A soothing balm-shell

CVS Caremark and Walgreen ended an 11-day standoff that had threatened to force millions of Americans — and plenty of New Yorkers — to travel beyond their corner drugstores to fill their prescriptions.

In a “multiyear” deal whose terms weren’t disclosed, the pharmacy giants said CVS Caremark members will be able to fill their prescriptions at drug chains owned by Walgreen — which include the Big Apple’s own Duane Reade.

The truce, which sent shares of both drug retailers higher yesterday, ends a brouhaha that began June 7, when Walgreen — miffed over what it called inadequate reimbursement rates from Caremark — said it would stop taking part in new prescription plans from the nation’s largest pharmacy-benefits manager.

CVS Caremark, arguing in response that paying higher reimbursements to Walgreen would inflate health-care bills, said two days later it would cut Walgreen out of its network within 30 days.

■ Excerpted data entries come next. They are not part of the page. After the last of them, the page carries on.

/-- **La₁.₉₃Sr₀.₀₇CuO₄ x = 0.07 (VSET M14), `t' ∈ [-3/10, -1/5]`, `n ∈ [91/100, 19/20]`: the SATURATED-FM class is excluded for every `0 ≤ U ≤ 17/2`, HYPOTHESIS-FREE** (box `U/t_eff ∈ [5.9, 14.7]`; before: laE_x007_lt_polarised_U10_of (U ≤ 10; cond. #471 + docc tangent)): `e(1, t', U, n) < ½·e(1, t', 0, 2n)` = the one-species bathtub floor of every fully polarised state. Cap at `U = 17/2` = vacuum chord `n·C` of hubbard-box-p2's KERNEL AF-Hartree–Fock half-filling cap `afhfCap_n1_U8p5_at` (monotone in `U` below); floor = kernel Fermi-sea rows at `2n₀ = 93/50` on the columns `-3/10 | -1/4 | -1/5`; exact piece margins `+0.0054`, `+0.0190`. [cite: LiebLoss1993, §8, Theorem 8.2] [cite: Tasaki1998, §2 Def. 2.1, §6 Thm. 6.1] [cite: BachLiebSolovej1994, eq. (2c.36)] -/
theorem laP_x007_lt_polarised {t' U n : ℝ} (ht1 : -3 / 10 ≤ t') (ht2 : t' ≤ -1 / 5) (hU0 : 0 ≤ U) (hU : U ≤ 17 / 2)
    (hn1 : 91 / 100 ≤ n) (hn2 : n ≤ 19 / 20) :
    energyDensityTT' 1 t' U n < 1 / 2 * energyDensityTT' 1 t' 0 (2 * n) := by
  have hn0 : (0 : ℝ) ≤ n := by linarith
  have hn2' : n < 2 := by linarith
  have hnpos : (0 : ℝ) < n := by linarith
  have h2n0 : (0 : ℝ) ≤ 2 * n := by linarith
  have h2n2 : 2 * n < 2 := by linarith
  have hcap := objE_vacChord_cap (by norm_num : (0 : ℝ) ≤ 17 / 2) (afhfCap_n1_U8p5_at t' (by norm_num : (0 : ℝ) ≤ 17 / 2) le_rfl) hnpos (by linarith)
  have r0 := fermiSeaTangentRow_tPrime_neg_three_div_ten_at_ninetythree_div_fifty (U := 0) le_rfl h2n0 h2n2
  have r1 := fermiSeaTangentRow_tPrime_neg_one_div_four_at_ninetythree_div_fifty (U := 0) le_rfl h2n0 h2n2
  have r2 := fermiSeaTangentRow_tPrime_neg_one_div_five_at_ninetythree_div_fifty (U := 0) le_rfl h2n0 h2n2
  rcases le_or_gt t' (-1 / 4) with hp0 | hp0
  · have hfl := objE_floor_between (s := t') h2n0 h2n2 (by norm_num : (-3 / 10 : ℝ) ≤ -1 / 4) r0 r1 (by linarith) hp0
    exact polar_word_of_cap hU0 hU hn0 hn2' hcap hfl (by linarith) (by linarith)
  · -- `t' > -1/4`
    have hfl := objE_floor_between (s := t') h2n0 h2n2 (by norm_num : (-1 / 4 : ℝ) ≤ -1 / 5) r1 r2 hp0.le (by linarith)
    exact polar_word_of_cap hU0 hU hn0 hn2' hcap hfl (by linarith) (by linarith)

Big employers in New York City were among those who warned Duane Reade customers that they would have to find another pharmacy by July 9.

“Maybe CVS was getting more pushback about dropping Walgreen from its network from customers and prospects than it thought it would,” said Carol Levenson, an analyst at bond research firm Gimme Credit.

The dust-up is an embarrassment for CVS Caremark, which had pooh-poohed concerns about potential conflicts when CVS and Caremark announced a $27 billion merger in 2007. Now, CVS Caremark is being probed by the Federal Trade Commission and at least 24 states.

Among the concerns is CVS Caremark’s Maintenance Choice program, which forces patients to fill prescriptions for long-term illnesses through CVS stores or Caremark mail-order services. In a statement earlier this month, CVS Caremark denied that programs like Maintenance Choice violate antitrust laws.

Shares of Walgreen rose 2.8 percent to $30.09. Shares of CVS Caremark rose 1.9 percent to $32.43.